In [1]:
# Python version
import sys
print('Python: {}'.format(sys.version))
# scipy
import scipy
print('scipy: {}'.format(scipy.__version__))
# numpy
import numpy
print('numpy: {}'.format(numpy.__version__))
# matplotlib
import matplotlib
print('matplotlib: {}'.format(matplotlib.__version__))
# pandas
import pandas
print('pandas: {}'.format(pandas.__version__))
# scikit-learn
import sklearn
print('sklearn: {}'.format(sklearn.__version__))

# In addition to the online example, these packages below help dealinf with the file system
import glob
import os


Python: 3.6.1 |Anaconda custom (64-bit)| (default, May 11 2017, 13:25:24) [MSC v.1900 64 bit (AMD64)]
scipy: 0.19.1
numpy: 1.12.1
matplotlib: 2.0.2
pandas: 0.20.3
sklearn: 0.18.1

In [2]:
# Load libraries
import pandas
from pandas.tools.plotting import scatter_matrix
import matplotlib.pyplot as plt
from sklearn import model_selection
from sklearn.metrics import classification_report
from sklearn.metrics import confusion_matrix
from sklearn.metrics import accuracy_score
from sklearn.linear_model import LogisticRegression
from sklearn.tree import DecisionTreeClassifier
from sklearn.neighbors import KNeighborsClassifier
from sklearn.discriminant_analysis import LinearDiscriminantAnalysis
from sklearn.naive_bayes import GaussianNB
from sklearn.svm import SVC

In [12]:
# Set the directory to parse, and the column names
dir = "C:/Users/Adam Shelboourne/Uni/Physics/Astr310/Python/mu/daily/"
#dir = "/Users/AdamShelbourne/Uni/Physics/Astr310/Python/sso/daily"

# Set the column names for the data
names = ['UTCDateTime', 'LocalDateTime', 'Temperature', 'Counts', 'Frequency', 'MSAS']

In [13]:
# Set the common time grid onto which each night is sampled.
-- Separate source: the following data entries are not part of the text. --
import Mathlib
import Summits.Ventures.PercRepro2.PMK5Deg3Kernel
import Summits.Ventures.PercRepro2.PMK5Deg4Kernel
import Summits.Ventures.PercRepro2.PMK5Deg4Kernel5
import Summits.Ventures.PercRepro2.PMK5Deg4LitsOA2UB0
import Summits.Ventures.PercRepro2.PMK5Deg4LitsOA2UB1
import Summits.Ventures.PercRepro2.PMK5Deg4LitsOA2UB2
import Summits.Ventures.PercRepro2.PMK5Deg4LitsOA2UB3

/-!
# The table literals of the quadruple `(0, 2, 3, 4)`, five sliced edges, and their kernel certification, part 4 of 0–4
(blind cell PercRepro2, mine-2 g29; the degree-4 rung, `PMK5Deg4Kernel5.lean`)

`Loa2ub i a b c d e` is the `512`-bit vector of the `i`-th of the nineteen tables of `K₅ + {a₃0, a₃2, a₃3, a₃4}` restricted to
the edges `9 ↦ a`, `10 ↦ b`, `11 ↦ c`, `12 ↦ d`, `13 ↦ e` (bit `idx2 ω` = the table at `ext5 ω a b c d e`), generated by
mining/mine-2/code/g29/lits5.c.  **`litOK_oa2ub : LitOK 0 2 3 4 Loa2ub`** (part 4) certifies all `608` literals against the
tables in the kernel (`lit_oa2ub_fffff`, …, `lit_oa2ub_ttttt`: one `decide +kernel` per restriction, the bit tree `bits9` evaluated on
the `512` nine-edge configurations of each; part 0 = the literals (statement-only), parts 1–4 = eight certifications each).  The `1024` slice certificates `CertS Loa2ub j₁ … j₅` are
`PMK5Deg4CertsOA2UB*.lean`.
-/

namespace Summit.Ventures.PercRepro2

namespace Deg4

namespace Five

set_option maxHeartbeats 0 in
set_option maxRecDepth 100000 in
/-- The literals of the restriction `ffftt` are the bit vectors of the restricted tables. -/
theorem lit_oa2ub_ffftt : ∀ i : Fin 19, Loa2ub i false false false true true = bits9 (res5 (tab 0 2 3 4 i) false false false true true) := by
  decide +kernel

set_option maxHeartbeats 0 in
set_option maxRecDepth 100000 in
/-- The literals of the restriction `tfftt` are the bit vectors of the restricted tables. -/
theorem lit_oa2ub_tfftt : ∀ i : Fin 19, Loa2ub i true false false true true = bits9 (res5 (tab 0 2 3 4 i) true false false true true) := by
  decide +kernel

set_option maxHeartbeats 0 in
set_option maxRecDepth 100000 in
/-- The literals of the restriction `ftftt` are the bit vectors of the restricted tables. -/
theorem lit_oa2ub_ftftt : ∀ i : Fin 19, Loa2ub i false true false true true = bits9 (res5 (tab 0 2 3 4 i) false true false true true) := by
  decide +kernel

set_option maxHeartbeats 0 in
set_option maxRecDepth 100000 in
/-- The literals of the restriction `ttftt` are the bit vectors of the restricted tables. -/
theorem lit_oa2ub_ttftt : ∀ i : Fin 19, Loa2ub i true true false true true = bits9 (res5 (tab 0 2 3 4 i) true true false true true) := by
  decide +kernel

set_option maxHeartbeats 0 in
set_option maxRecDepth 100000 in
/-- The literals of the restriction `ffttt` are the bit vectors of the restricted tables. -/
theorem lit_oa2ub_ffttt : ∀ i : Fin 19, Loa2ub i false false true true true = bits9 (res5 (tab 0 2 3 4 i) false false true true true) := by
  decide +kernel

set_option maxHeartbeats 0 in
set_option maxRecDepth 100000 in
/-- The literals of the restriction `tfttt` are the bit vectors of the restricted tables. -/
theorem lit_oa2ub_tfttt : ∀ i : Fin 19, Loa2ub i true false true true true = bits9 (res5 (tab 0 2 3 4 i) true false true true true) := by
  decide +kernel

set_option maxHeartbeats 0 in
set_option maxRecDepth 100000 in
/-- The literals of the restriction `ftttt` are the bit vectors of the restricted tables. -/
theorem lit_oa2ub_ftttt : ∀ i : Fin 19, Loa2ub i false true true true true = bits9 (res5 (tab 0 2 3 4 i) false true true true true) := by
  decide +kernel

set_option maxHeartbeats 0 in
set_option maxRecDepth 100000 in
/-- The literals of the restriction `ttttt` are the bit vectors of the restricted tables. -/
theorem lit_oa2ub_ttttt : ∀ i : Fin 19, Loa2ub i true true true true true = bits9 (res5 (tab 0 2 3 4 i) true true true true true) := by
  decide +kernel

/-- **The table literals of the quadruple `(0, 2, 3, 4)` are correct.** -/
theorem litOK_oa2ub : LitOK 0 2 3 4 Loa2ub := by
  intro i a b c d e
  cases a <;> cases b <;> cases c <;> cases d <;> cases e
  · exact lit_oa2ub_fffff i
  · exact lit_oa2ub_fffft i
  · exact lit_oa2ub_ffftf i
  · exact lit_oa2ub_ffftt i
  · exact lit_oa2ub_fftff i
  · exact lit_oa2ub_fftft i
  · exact lit_oa2ub_ffttf i
  · exact lit_oa2ub_ffttt i
  · exact lit_oa2ub_ftfff i
  · exact lit_oa2ub_ftfft i
  · exact lit_oa2ub_ftftf i
  · exact lit_oa2ub_ftftt i
  · exact lit_oa2ub_fttff i
  · exact lit_oa2ub_fttft i
  · exact lit_oa2ub_ftttf i
  · exact lit_oa2ub_ftttt i
  · exact lit_oa2ub_tffff i
  · exact lit_oa2ub_tffft i
  · exact lit_oa2ub_tfftf i
  · exact lit_oa2ub_tfftt i
  · exact lit_oa2ub_tftff i
  · exact lit_oa2ub_tftft i
  · exact lit_oa2ub_tfttf i
  · exact lit_oa2ub_tfttt i
  · exact lit_oa2ub_ttfff i
  · exact lit_oa2ub_ttfft i
  · exact lit_oa2ub_ttftf i
  · exact lit_oa2ub_ttftt i
  · exact lit_oa2ub_tttff i
  · exact lit_oa2ub_tttft i
  · exact lit_oa2ub_ttttf i
  · exact lit_oa2ub_ttttt i

end Five

end Deg4

end Summit.Ventures.PercRepro2
import Summits.AnomalousDissipation.AnomalousDissipation.Theorems.BaireTransferRobustLoudUpgradeLine

/-!
# Stub `stub_splitGlue` of the line `malkin-cone-group-orbits` (crux stmt-AnomalousDissipation-1144,
# `BaireTransfer.RobustLoudUpgrade`; lead c15, census split D2)

The STEADY half of the upgrade (witnesses = classical steady states of ANY mean, sharp-to-relaxed budgets)
and the GENUINELY PERIODIC half (witnesses = time-periodic classical solutions that are NOT constant in
time) together imply the crux `RobustLoudUpgrade`.  A loud witness `(ν, τ, u, p)` of `loud S a E ε` is
either constant in time — then `(u 0, p 0)` is a classical steady state of `NS_ν(f_c)`
(`Torus.IsSteadyNSState`, definitionally `IsClassicalNSSolutionOn univ` on constant data) with the same
mean energy and mean dissipation — or genuinely periodic; the two stocks are joined by union.

No analysis beyond: the one-sided time derivative of a constant curve vanishes, and a time slice of a
jointly smooth pressure is smooth (`IsSmoothSpaceTimeOn.isSmooth_slice`, `isSmoothSpaceTimeOn_const`).
-/

-- `Summit.<Summit>.<Problem>` is the tree's mandated summit-side namespace (CONVENTIONS §2); for this
-- single-conjunct summit the two coincide, so the duplicate is deliberate.
set_option linter.dupNamespace false

noncomputable section

open scoped BigOperators Topology
open Filter Set Function TopologicalSpace MeasureTheory

namespace Summit.AnomalousDissipation.AnomalousDissipation.Theorems.RobustLoudUpgrade.Category

open Literature.Analysis.FunctionSpaces Literature.Analysis.FunctionSpaces.Torus
open Literature.Analysis.FluidPDE
open Summit.AnomalousDissipation.AnomalousDissipation.Theses.BaireTransfer

/-- The one-sided time derivative (within any time set) of a constant-in-time field vanishes. [folklore] -/
theorem timeDerivWithin_const_curve {F : Type*} [NormedAddCommGroup F] [NormedSpace ℝ F]
    (T : Set ℝ) (v : UnitAddTorus (Fin 3) → F) (t : ℝ) (x : UnitAddTorus (Fin 3)) :
    Torus.timeDerivWithin T (fun _ : ℝ => v) t x = 0 := by
  simp [Torus.timeDerivWithin]

/-- **A classical solution on `ℝ × T³` with a time-independent force that is constant in time is a classical
steady state**: `(u 0, p 0)` satisfies `Torus.IsSteadyNSState ν f (u 0) (p 0)` (the momentum equation at
time `0`, whose time-derivative term vanishes, is the steady equation; the pressure slice `p 0` is smooth).
[folklore] -/
theorem isSteadyNSState_of_forall_eq {ν : ℝ} {f : UnitAddTorus (Fin 3) → EuclideanSpace ℝ (Fin 3)}
    {u : ℝ → UnitAddTorus (Fin 3) → EuclideanSpace ℝ (Fin 3)} {p : ℝ → UnitAddTorus (Fin 3) → ℝ}
    (hsol : IsClassicalNSSolutionOn Set.univ ν (fun _ => f) u p) (h : ∀ t, u t = u 0) :
    Torus.IsSteadyNSState ν f (u 0) (p 0) := by
  have hu : u = fun _ => u 0 := funext h
  refine ⟨?_, isSmoothSpaceTimeOn_const (hsol.smooth_pressure.isSmooth_slice (Set.mem_univ 0)) _,
    fun t _ x => ?_, fun _ _ => hsol.divFree 0 (Set.mem_univ 0)⟩
  · -- the velocity `fun _ => u 0` IS `u`
    rw [← hu]
    exact hsol.smooth_velocity
  · -- momentum: the equation at time `0`, both time derivatives being `0`
    have hm := hsol.momentum 0 (Set.mem_univ 0) x
    rw [hu, timeDerivWithin_const_curve, zero_add] at hm
    rw [timeDerivWithin_const_curve, zero_add]
    exact hm

/-- **stub_splitGlue** (registered sub-goal of the line `malkin-cone-group-orbits`, lead c15; census D2 as a
theorem).  The STEADY half of the upgrade (witnesses = classical steady states of ANY mean, sharp-to-relaxed
budgets) and the PERIODIC half (witnesses = time-periodic classical solutions that are NOT constant in time)
together imply the crux: a loud witness is either constant in time — then `(u 0, p 0)` is a classical steady
state with the same budgets — or genuinely periodic; stocks are joined by union. [folklore] -/
theorem stub_splitGlue :
    (∃ S₀ : Finset (Fin 3 → ℤ), ∀ S : Finset (Fin 3 → ℤ), S₀ ⊆ S → ∀ (E ε : ℝ), 0 < ε → ∀ j : ℕ,
      {c : Coeff S | ∃ ν : ℝ, 0 < ν ∧ ν < 1 / ((j : ℝ) + 1) ∧
        ∃ (u : UnitAddTorus (Fin 3) → EuclideanSpace ℝ (Fin 3)) (p : UnitAddTorus (Fin 3) → ℝ),
          Torus.IsSteadyNSState ν (force S c) u p ∧ meanEnergy (fun _ : ℝ => u) ≤ E ∧
            ε ≤ meanDissipation ν (fun _ : ℝ => u)} ⊆
        closure (interior (loud S (1 / ((j : ℝ) + 1)) (2 * E) (ε / 2)))) →
    (∃ S₀ : Finset (Fin 3 → ℤ), ∀ S : Finset (Fin 3 → ℤ), S₀ ⊆ S → ∀ (E ε : ℝ), 0 < ε → ∀ j : ℕ,
      {c : Coeff S | ∃ ν : ℝ, 0 < ν ∧ ν < 1 / ((j : ℝ) + 1) ∧
        ∃ (τ : ℝ) (u : ℝ → UnitAddTorus (Fin 3) → EuclideanSpace ℝ (Fin 3)) (p : ℝ → UnitAddTorus (Fin 3) → ℝ), 0 < τ ∧
          IsClassicalNSSolutionOn Set.univ ν (fun _ => force S c) u p ∧ Function.Periodic u τ ∧ (∃ t, u t ≠ u 0) ∧
            meanEnergy u ≤ E ∧ ε ≤ meanDissipation ν u} ⊆
        closure (interior (loud S (1 / ((j : ℝ) + 1)) (2 * E) (ε / 2)))) →
    RobustLoudUpgrade := by
  rintro ⟨S₁, h₁⟩ ⟨S₂, h₂⟩
  rw [crux_iff]
  refine ⟨S₁ ∪ S₂, fun S hS E ε hε j c hc => ?_⟩
  obtain ⟨hS₁, hS₂⟩ := Finset.union_subset_iff.1 hS
  obtain ⟨ν, hν, hνa, τ, u, p, hτ, hsol, hper, hE, hD⟩ := hc
  by_cases h : ∃ t, u t ≠ u 0
  · -- genuinely periodic witness: hypothesis 2
    exact h₂ S hS₂ E ε hε j ⟨ν, hν, hνa, τ, u, p, hτ, hsol, hper, h, hE, hD⟩
  · -- constant-in-time witness: `(u 0, p 0)` is a classical steady state with the same budgets
    push Not at h
    have hu : u = fun _ => u 0 := funext h
    refine h₁ S hS₁ E ε hε j ⟨ν, hν, hνa, u 0, p 0, isSteadyNSState_of_forall_eq hsol h, ?_, ?_⟩
    · rw [← hu]; exact hE
    · rw [← hu]; exact hD

end Summit.AnomalousDissipation.AnomalousDissipation.Theorems.RobustLoudUpgrade.Category

end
The common grid 
# is defined by the start time defined below, and the number of hours from that time
beginh = 16 # Hour of start time (hour)
beginm = 30 # Hour of start time (minute)
nhrs = 15   # Number of hours to extend time grid

# Output file name for storing the big 2D array of resampled SQM values. Remove the file
# if it already exists.
outfile = dir + 'all_data.dat'
os.remove(outfile) if os.path.exists(outfile) else None

# Open up files for the outputs. There is one for the SQM float values, and another for
# storing the data of each night. These are merged later, but couldn't easily see how to
# do this directly in one file, due to mixed data types.
f=open(dir+'all_data.dat') #,'a+b')
f2=open(dir+'dates.dat','w')

# Parse the data directory and pick up all the relevant data file names. Note that the directory
# listing will set the order of the files. The default pysqm.py output files are dated, so this should
# be OK.
for name in glob.glob(dir+'20*.dat'):
# Read in the data set
    dataset = pandas.read_csv(name,comment="#",sep=';',names=names)
#Establish Local Time as index
    times = pandas.to_datetime(dataset['LocalDateTime'])
    dataset.index=times
# Set up the common time span, but adapted for the current data's date
    rng = pandas.date_range(pandas.to_datetime(dataset['LocalDateTime']).dt.date[0] + pandas.DateOffset(hours=beginh,minutes=beginm), periods=nhrs*60, freq='T')
# Set the new time grid as the index
    d = {'Date' : pandas.Series(rng)}
    df = pandas.DataFrame(d)
    dates = pandas.to_datetime(df['Date'])
    df.index = dates
# Resample the original data to minutes, spanning the common grid
    start = dates.min().strftime('%H:%M:%S')
    end = dates.max().strftime('%H:%M:%S')
    sub = dataset.between_time(start_time=start,end_time=end,include_start=True,include_end=True).resample('T').mean().interpolate(method='linear')
# Combine data with this grid, thus putting it on the common frame
    comb = df.join(sub['MSAS'])
# Save data as new line in output file
    numpy.savetxt(f,[numpy.array(comb['MSAS'])[0:(nhrs*60)-1]])
    f2.write(str(pandas.to_datetime(dataset['LocalDateTime']).dt.date[0])+'\n')

# Close the files
f.close()
f2.close()


---------------------------------------------------------------------------
FileNotFoundError                         Traceback (most recent call last)
<ipython-input-13-0b3402533a1a> in <module>()
     13 # storing the data of each night. These are merged later, but couldn't easily see how to
     14 # do this directly in one file, due to mixed data types.
---> 15 f=open(dir+'all_data.dat') #,'a+b')
     16 f2=open(dir+'dates.dat','w')
     17 

FileNotFoundError: [Errno 2] No such file or directory: 'C:/Users/Adam Shelboourne/Uni/Physics/Astr310/Python/mu/daily/all_data.dat'

In [ ]: